И вот, Алеша, была у меня в отряде некая Вера Виноградова. Девчонка очень бойкая, капризная, заносчивая, называла себя «Таинственная стрела». Необычайные… огромные глазищи. Мы жили в одном дворе, и все мальчишки из моего отряда были влюблены в нее. А я ничем пе показывал, что она мне правится: задирал нос и делал вид, что питаю чувства к другой, к ее подруге Клаве, а Веру прорабатывал за то, что у нее нет настоящей дисциплины, и все такое. Помню, когда играли в прятки, я старался спрятаться так, чтобы не нашли никакими силами. А она — со мной. И вот когда рядом раздавались шаги водящего, опа вдруг тихонько взвизгивала, хватала меня за руку: «Ой, Толька, ты дурак, нас сейчас найдут». Я, конечно, возмущался и героически отдергивал руку. «Что за глупости, опять нет никакой дисциплины? Товарищ Виноградова, вы позорите честь бойца!»
Однажды, помню, сидел дома один и читал. Звонок. Пришли Клава и Вера, остановились на пороге и переглядываются. А у Веры такое лицо, точно она сейчас готова на казнь. Я подтянулся, как полагается Чапаеву, хотя что-то кольнуло меня, и спрашиваю с командирскими интонациями: «В чем дело, товарищи бойцы?» — «Толя, мне нужно что-то сказать тебе», — шепотом говорит Вера. «Да, Толя, она должна тебе что-то сказать», — и Клава тоже смотрит на меня странно. Тогда Вера как-то виновато улыбнулась и обращается ко мне: «Я почему-то не могу, я сейчас напишу. Дай, пожалуйста, листок и карандаш». И я как сейчас помню эту ее записку: «Толя, я к тебе отношусь так, как Бекки Тэтчер к Тому Сойеру». Прочитал я и до того растерялся, что сразу уши свои почувствовал. Но, конечно, сделал суровый вид и начал несусветную глупость молоть о том, что сейчас некогда всякой ерундой заниматься — и все такое.
В общем, Вера ушла, а я в тот момент… черт бы меня совсем взял, почувствовал, что жутко люблю ее.
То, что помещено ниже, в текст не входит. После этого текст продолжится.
/-- **LEMMA D.2 (lugnut2), anchor form = the Remark (999)** — for every anchor set `A` met by all components of every
`Y − X`: **Σ_{Y ∈ 𝒴} e^{−κ|Y − X|} ≤ exp(e^{−½κ}·#A)** (Dimock, (999): *"the anchors {□_α} in X′−X are M-cubes. Hence
we get |X−X′|_M* ⟦sic: `|X′−X|_M`⟧ *≤ |X′|_M rather than the (possibly much larger) |X′|_Ω"* — the bound depends on the
anchors only through their number). [cite: Dimock2013BalabanII, App. D eq. (999) (arXiv:1212.5562v2 TeX L6763–6769)] -/
theorem donut2_anchors (hR : ∀ x y, R x y → R y x) {nbr : V → Finset V} {Δ : ℕ} (hΔ : ∀ x, (nbr x).card ≤ Δ)
    (hnbr : ∀ x y, R x y → y ∈ nbr x) {κ : ℝ} (hκ : Real.log 2 + 2 * Real.log ((Δ : ℝ) + 1) ≤ κ / 2)
    (A X : Finset V) (𝒴 : Finset (Finset V)) (h𝒴 : ∀ Y ∈ 𝒴, X ⊆ Y ∧ HasAnchors R A X Y) :
    ∑ Y ∈ 𝒴, Real.exp (-κ * (Y \ X).card) ≤ Real.exp (Real.exp (-(κ / 2)) * A.card) := by
  obtain ⟨-, -, hb, hc⟩ := kappa_consequences hκ
  have hE : 0 ≤ Real.exp (-κ) := (Real.exp_pos _).le
  calc ∑ Y ∈ 𝒴, Real.exp (-κ * (Y \ X).card) = ∑ Y ∈ 𝒴, (Real.exp (-κ)) ^ (Y \ X).card :=
        sum_congr rfl fun Y _ => exp_neg_mul_nat κ (Y \ X).card
    _ ≤ (1 + 2 * Real.exp (-κ)) ^ A.card := sum_pow_card_sdiff_le hR hΔ hnbr hE hb A X 𝒴 h𝒴
    _ ≤ (1 + Real.exp (-(κ / 2))) ^ A.card := pow_le_pow_left₀ (by positivity) (by linarith) _
    _ ≤ Real.exp (Real.exp (-(κ / 2)) * A.card) := one_add_pow_le_exp (Real.exp_pos _).le _

/-- **LEMMA D.2 (lugnut2), as printed** — [Dimock2013BalabanII], verbatim: *"With κ_* as above  Σ′_{Y ⊃ X}
e^{−κ_*|Y−X|_Ω} ≤ exp(e^{−½κ_*}(2dL^{d−1}+1)|X|_Ω)  where the primed sum means every connected component of Y contains
at least one connected component of X"* — PROVED for every finite family `𝒴` of cube sets `Y ⊇ X` satisfying the primed
condition, in a cube complex with at most `Δ` neighbours per cube, under `½κ ≥ 2 log(Δ+1) + log 2`: **Σ_{Y ∈ 𝒴}
e^{−κ|Y − X|} ≤ exp(e^{−½κ}(Δ+1)|X|)**. [cite: Dimock2013BalabanII, App. D Lemma D.2 (arXiv:1212.5562v2 TeX L6727–6759)] -/
theorem donut2 (hR : ∀ x y, R x y → R y x) {nbr : V → Finset V} {Δ : ℕ} (hΔ : ∀ x, (nbr x).card ≤ Δ)
    (hnbr : ∀ x y, R x y → y ∈ nbr x) {κ : ℝ} (hκ : Real.log 2 + 2 * Real.log ((Δ : ℝ) + 1) ≤ κ / 2)
    (X : Finset V) (𝒴 : Finset (Finset V)) (h𝒴 : ∀ Y ∈ 𝒴, Anchored R X Y) :
    ∑ Y ∈ 𝒴, Real.exp (-κ * (Y \ X).card) ≤ Real.exp (Real.exp (-(κ / 2)) * (((Δ : ℝ) + 1) * X.card)) := by
  have h := donut2_anchors hR hΔ hnbr hκ (X ∪ extBdry nbr X) X 𝒴 fun Y hY =>
    ⟨(h𝒴 Y hY).1, hasAnchors_union_extBdry hR hnbr (h𝒴 Y hY)⟩
  refine h.trans (Real.exp_le_exp.2 (mul_le_mul_of_nonneg_left ?_ (Real.exp_pos _).le))
  exact_mod_cast card_union_extBdry_le hΔ X

/-- The sharper exponent with anchors in `X′ − X` only: **Σ′ ≤ exp(e^{−½κ}·Δ·|X|)**. [cite: Dimock2013BalabanII, App. D Lemma D.2 (arXiv:1212.5562v2 TeX L6748)] -/
theorem donut2_sharp (hR : ∀ x y, R x y → R y x) {nbr : V → Finset V} {Δ : ℕ} (hΔ : ∀ x, (nbr x).card ≤ Δ)
    (hnbr : ∀ x y, R x y → y ∈ nbr x) {κ : ℝ} (hκ : Real.log 2 + 2 * Real.log ((Δ : ℝ) + 1) ≤ κ / 2)
    (X : Finset V) (𝒴 : Finset (Finset V)) (h𝒴 : ∀ Y ∈ 𝒴, Anchored R X Y) :
    ∑ Y ∈ 𝒴, Real.exp (-κ * (Y \ X).card) ≤ Real.exp (Real.exp (-(κ / 2)) * ((Δ : ℝ) * X.card)) := by
  have h := donut2_anchors hR hΔ hnbr hκ (extBdry nbr X) X 𝒴 fun Y hY =>
    ⟨(h𝒴 Y hY).1, hasAnchors_extBdry hR hnbr (h𝒴 Y hY)⟩
  refine h.trans (Real.exp_le_exp.2 (mul_le_mul_of_nonneg_left ?_ (Real.exp_pos _).le))
  exact_mod_cast card_extBdry_le hΔ X

/-- The connected case of L4705: for `X ≠ ∅` and a family of CONNECTED `Y ⊇ X`, **Σ_{Y ∈ 𝒴} e^{−κ|Y − X|} ≤
exp(e^{−½κ}(Δ+1)|X|)** with no primed condition to check. [cite: Dimock2013BalabanII, §3.13 (arXiv:1212.5562v2 TeX L4703–4707)] -/
theorem donut2_connected (hR : ∀ x y, R x y → R y x) {nbr : V → Finset V} {Δ : ℕ} (hΔ : ∀ x, (nbr x).card ≤ Δ)
    (hnbr : ∀ x y, R x y → y ∈ nbr x) {κ : ℝ} (hκ : Real.log 2 + 2 * Real.log ((Δ : ℝ) + 1) ≤ κ / 2)
    {X : Finset V} (hX : X.Nonempty) (𝒴 : Finset (Finset V)) (h𝒴 : ∀ Y ∈ 𝒴, X ⊆ Y ∧ IsRConnected R Y) :
    ∑ Y ∈ 𝒴, Real.exp (-κ * (Y \ X).card) ≤ Real.exp (Real.exp (-(κ / 2)) * (((Δ : ℝ) + 1) * X.card)) :=
  donut2 hR hΔ hnbr hκ X 𝒴 fun Y hY => anchored_of_isRConnected (h𝒴 Y hY).1 hX (h𝒴 Y hY).2

end Abstract

/-! ## Part 4. On the cell's periodic polymer model `𝒟_k` (`M`-cubes of the torus `(ℤ/N)^d`, common walls, `Δ = 2d`) -/

section Torus

variable {d N : ℕ} [NeZero N]

omit [NeZero N] in
/-- Wall adjacency on the torus is symmetric (unit pv22). [folklore] -/
theorem tadj_symm' : ∀ a b : TPt d N, TAdj a b → TAdj b a := fun _ _ h => h.symm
Наверно, это и была первая любовь… А вообще первая любовь приносит больше страдания, чем радости. В этом я убежден.
Дроздов замолчал. Тишина стояла за окнами, вся заполненная звоном сверчков.
— А что же потом? — спросил Алексей.
— Потом? Потом повзрослели. В прятки и в войну уже не играли, а Вера переехала в другой дом. Редко приходила во двор, со мной была высокомерна. «Здравствуй», «до свидания» — и больше ни слова. А когда учился в девятом классе, однажды летом увидел ее в парке культуры. Сидела возле пруда в качалке и читала. Увидела меня, встала, глаза даже замерли. А я… В общем, ребята, с которыми я был, стали спрашивать: кто это? Я сказал, что одна знакомая. И какая-то сила непонятная, как тогда, в детстве, дернула меня ничего не сказать, не подойти к ней. Только кивнул — и все. Как ты это назовешь? Идиотство!.. А потом, когда уезжал на фронт, записку ей написал, глупую, шутливую: мол, отношусь к ней, как Том Сойер к Бекки Тэтчер. Большего идиотства не придумаешь.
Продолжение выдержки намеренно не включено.